REVIEW: "Designing BSD Rootkits", Joseph Kong
- BKDSBSDR.RVW 20071005
"Designing BSD Rootkits", Joseph Kong, 2007, 1-59327-142-5,
%A Joseph Kong
%C 555 De Haro Street, Suite 250, San Francisco, CA 94107
%G 1-59327-142-5 978-1-59327-142-8
%I No Starch Press
%O U$29.95/C$36.95 415-863-9900 fax 415-863-9950 info@...
%O Audience i- Tech 2 Writing 1 (see revfaq.htm for explanation)
%P 136 p.
%T "Designing BSD Rootkits: An Introduction to Kernel Hacking"
The purpose of the book is to teach how to use techniques of
kernel-mode programming that will provide control over certain aspects
of the FreeBSD (Berkeley Systems Distribution) operating system
without making such control apparent to the user. As a secondary aim,
the reader should also be able to consider recoding functions of the
operating system, as well as techniques for detecting and removing
Chapter one introduces the programming of Loadable Kernel Modules
(LKMs, which are also known as Dynamic Kernel Linkers or KLDs). C
code for short routines and system calls are listed, although the
explanations are extremely terse, and the reader would have to be well
familiar with system programming in order to understand the use and
access to these functions. Call hooking (or just "hooking"), the
redirection of calls to standard operations in order to modify system
behaviour, is the subject of chapter two. Kernel objects maintain
information about the operations underway in the computer, and
therefore direct manipulation of these structures, explained in
chapter three, is necessary to hide from attempts to detect unusual
processes. Since kernel objects also control program flow, chapter
four briefly demonstrates how to hook the structures. Chapter five
examines the type of programming necessary to directly patch code in
the kernel memory area.
Chapter six uses the various ideas discussed earlier to create a
rootkit for avoiding detection by change-detection style host-based
intrusion detection systems (HIDS), specifically Tripwire. Chapter
seven outlines (without code examples) techniques for detecting the
type of programming and activity described earlier in the book.

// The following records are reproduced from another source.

import Mathlib
import Literature.RepresentationTheory.FiniteGroups.KLRGradedCellularBasis

/-!
# The alternating corner charge of a Young diagram (closed form)

Line `klr-graded-polynomial-method` of crux `SnSubsetDichotomy.NoThresholdSubsetTriple`
(stmt-MatrixMultiplication-8302), registered infrastructure sub-goal `altCornerCharge_eq` of the
open stub `stub_degreeTailSingle`.

Cells are `(row, col) : ℕ × ℕ` (0-based, English convention), `μ` is a finite LOWER SET of cells
(a Young diagram), the content of a cell is `col − row` and its sign is `π = (-1)^{row+col}`;
addable / removable nodes are the tree's `addableNodes` / `removableNodes`
(`Literature/RepresentationTheory/FiniteGroups/KLRGradedCellularBasis.lean`). The alternating
corner charge left of `u` is `M_μ(u) = Σ_{addable B, content B < u} π(B) − Σ_{removable B,
content B < u} π(B)`, and the theorem `altCornerCharge_eq` is the closed form
`M_μ(u) = [0 < u] − Σ_{x ∈ μ} κ(u − content x) π(x)`, `κ(d) = 4 (d ≥ 2), 3 (d = 1), 1 (d = 0),
0 (d < 0)` — the `p = 2` mechanism behind the Brundan–Kleshchev–Wang tableau degree.

Proof: induction on `#μ`, removing a cell of maximal `row + col`; the heart is the local update
`altCharge_insert` (adding an addable cell `x` moves the charge by `−π(x)` at the contents
`content x − 1`, `content x` (twice), `content x + 1`), computed from the explicit change of the
corner sets (`addableNodes_insert`, `removableNodes_insert`) and the dichotomies
`left_mem_removableNodes_iff`, `up_mem_removableNodes_iff`.
-/

namespace Summit.MatrixMultiplication.MatrixMultiplication.Theorems

open Literature.RepresentationTheory.FiniteGroups

set_option linter.dupNamespace false in -- deliberate Summit.<S>.<P> duplicate
/-- Removable nodes after adding an addable cell `(r, c)` to `ν`: the new cell becomes removable,
and its left neighbour `(r, c-1)` and upper neighbour `(r-1, c)` stop being removable (if they
were); nothing else changes. [folklore] -/
theorem removableNodes_insert {ν : Finset (ℕ × ℕ)} {r c : ℕ} (hp : (r + 1, c) ∉ ν)
    (hq : (r, c + 1) ∉ ν) (hxν : (r, c) ∉ ν) :
    removableNodes (insert (r, c) ν) =
      insert (r, c) (((removableNodes ν).erase (r, c - 1)).erase (r - 1, c)) := by
  ext ⟨a, b⟩
  simp only [mem_removableNodes, IsRemovableNode, Finset.mem_insert, Finset.mem_erase,
    Prod.mk.injEq, ne_eq]
  constructor
  · rintro ⟨h0, h1, h2⟩
    rcases h0 with h0 | h0
    · exact Or.inl h0
    · refine Or.inr ⟨?_, ?_, h0, fun h => h1 (Or.inr h), fun h => h2 (Or.inr h)⟩
      · rintro ⟨rfl, rfl⟩
        rcases Nat.eq_zero_or_pos r with rfl | hr
        · exact hxν (by simpa using h0)
        · exact h1 (Or.inl ⟨by omega, rfl⟩)
      · rintro ⟨rfl, rfl⟩
        rcases Nat.eq_zero_or_pos c with rfl | hc
        · exact hxν (by simpa using h0)
        · exact h2 (Or.inl ⟨rfl, by omega⟩)
  · rintro (⟨rfl, rfl⟩ | ⟨hb, ha, h0, h1, h2⟩)
    · exact ⟨Or.inl ⟨rfl, rfl⟩, fun h => h.elim (fun h => absurd h.1 (by omega)) hp,
        fun h => h.elim (fun h => absurd h.2 (by omega)) hq⟩
    · refine ⟨Or.inr h0, ?_, ?_⟩
      · rintro (⟨h, rfl⟩ | h)
        · exact hb ⟨by omega, rfl⟩
        · exact h1 h
      · rintro (⟨rfl, h⟩ | h)
        · exact ha ⟨rfl, by omega⟩
        · exact h2 h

In my opening sentence, I said that the volume's purpose was to teach
kernel-mode programming. That statement, and the preface, begs the
question of the intended audience. Actually, the book only addresses
specific functions: it certainly doesn't teach kernel-mode programming
as such. The reader will already have to know a fair mount of it in
order to apply the content of the tome. The text does seem to imply
that it is hoped whitehats will use it, but is the substance really
directed at protective measures?
The material in the book does provide a number of examples of kernel-
mode programming, and may act as a guide for those interested in
exploring the areas for which code is provided. Certain aspects of
the internals of the BSD operating systems are explained. However,
those interested in having in-depth examinations of the operating
system, or those wishing to know about detection of these types of
applications, may wish to look elsewhere.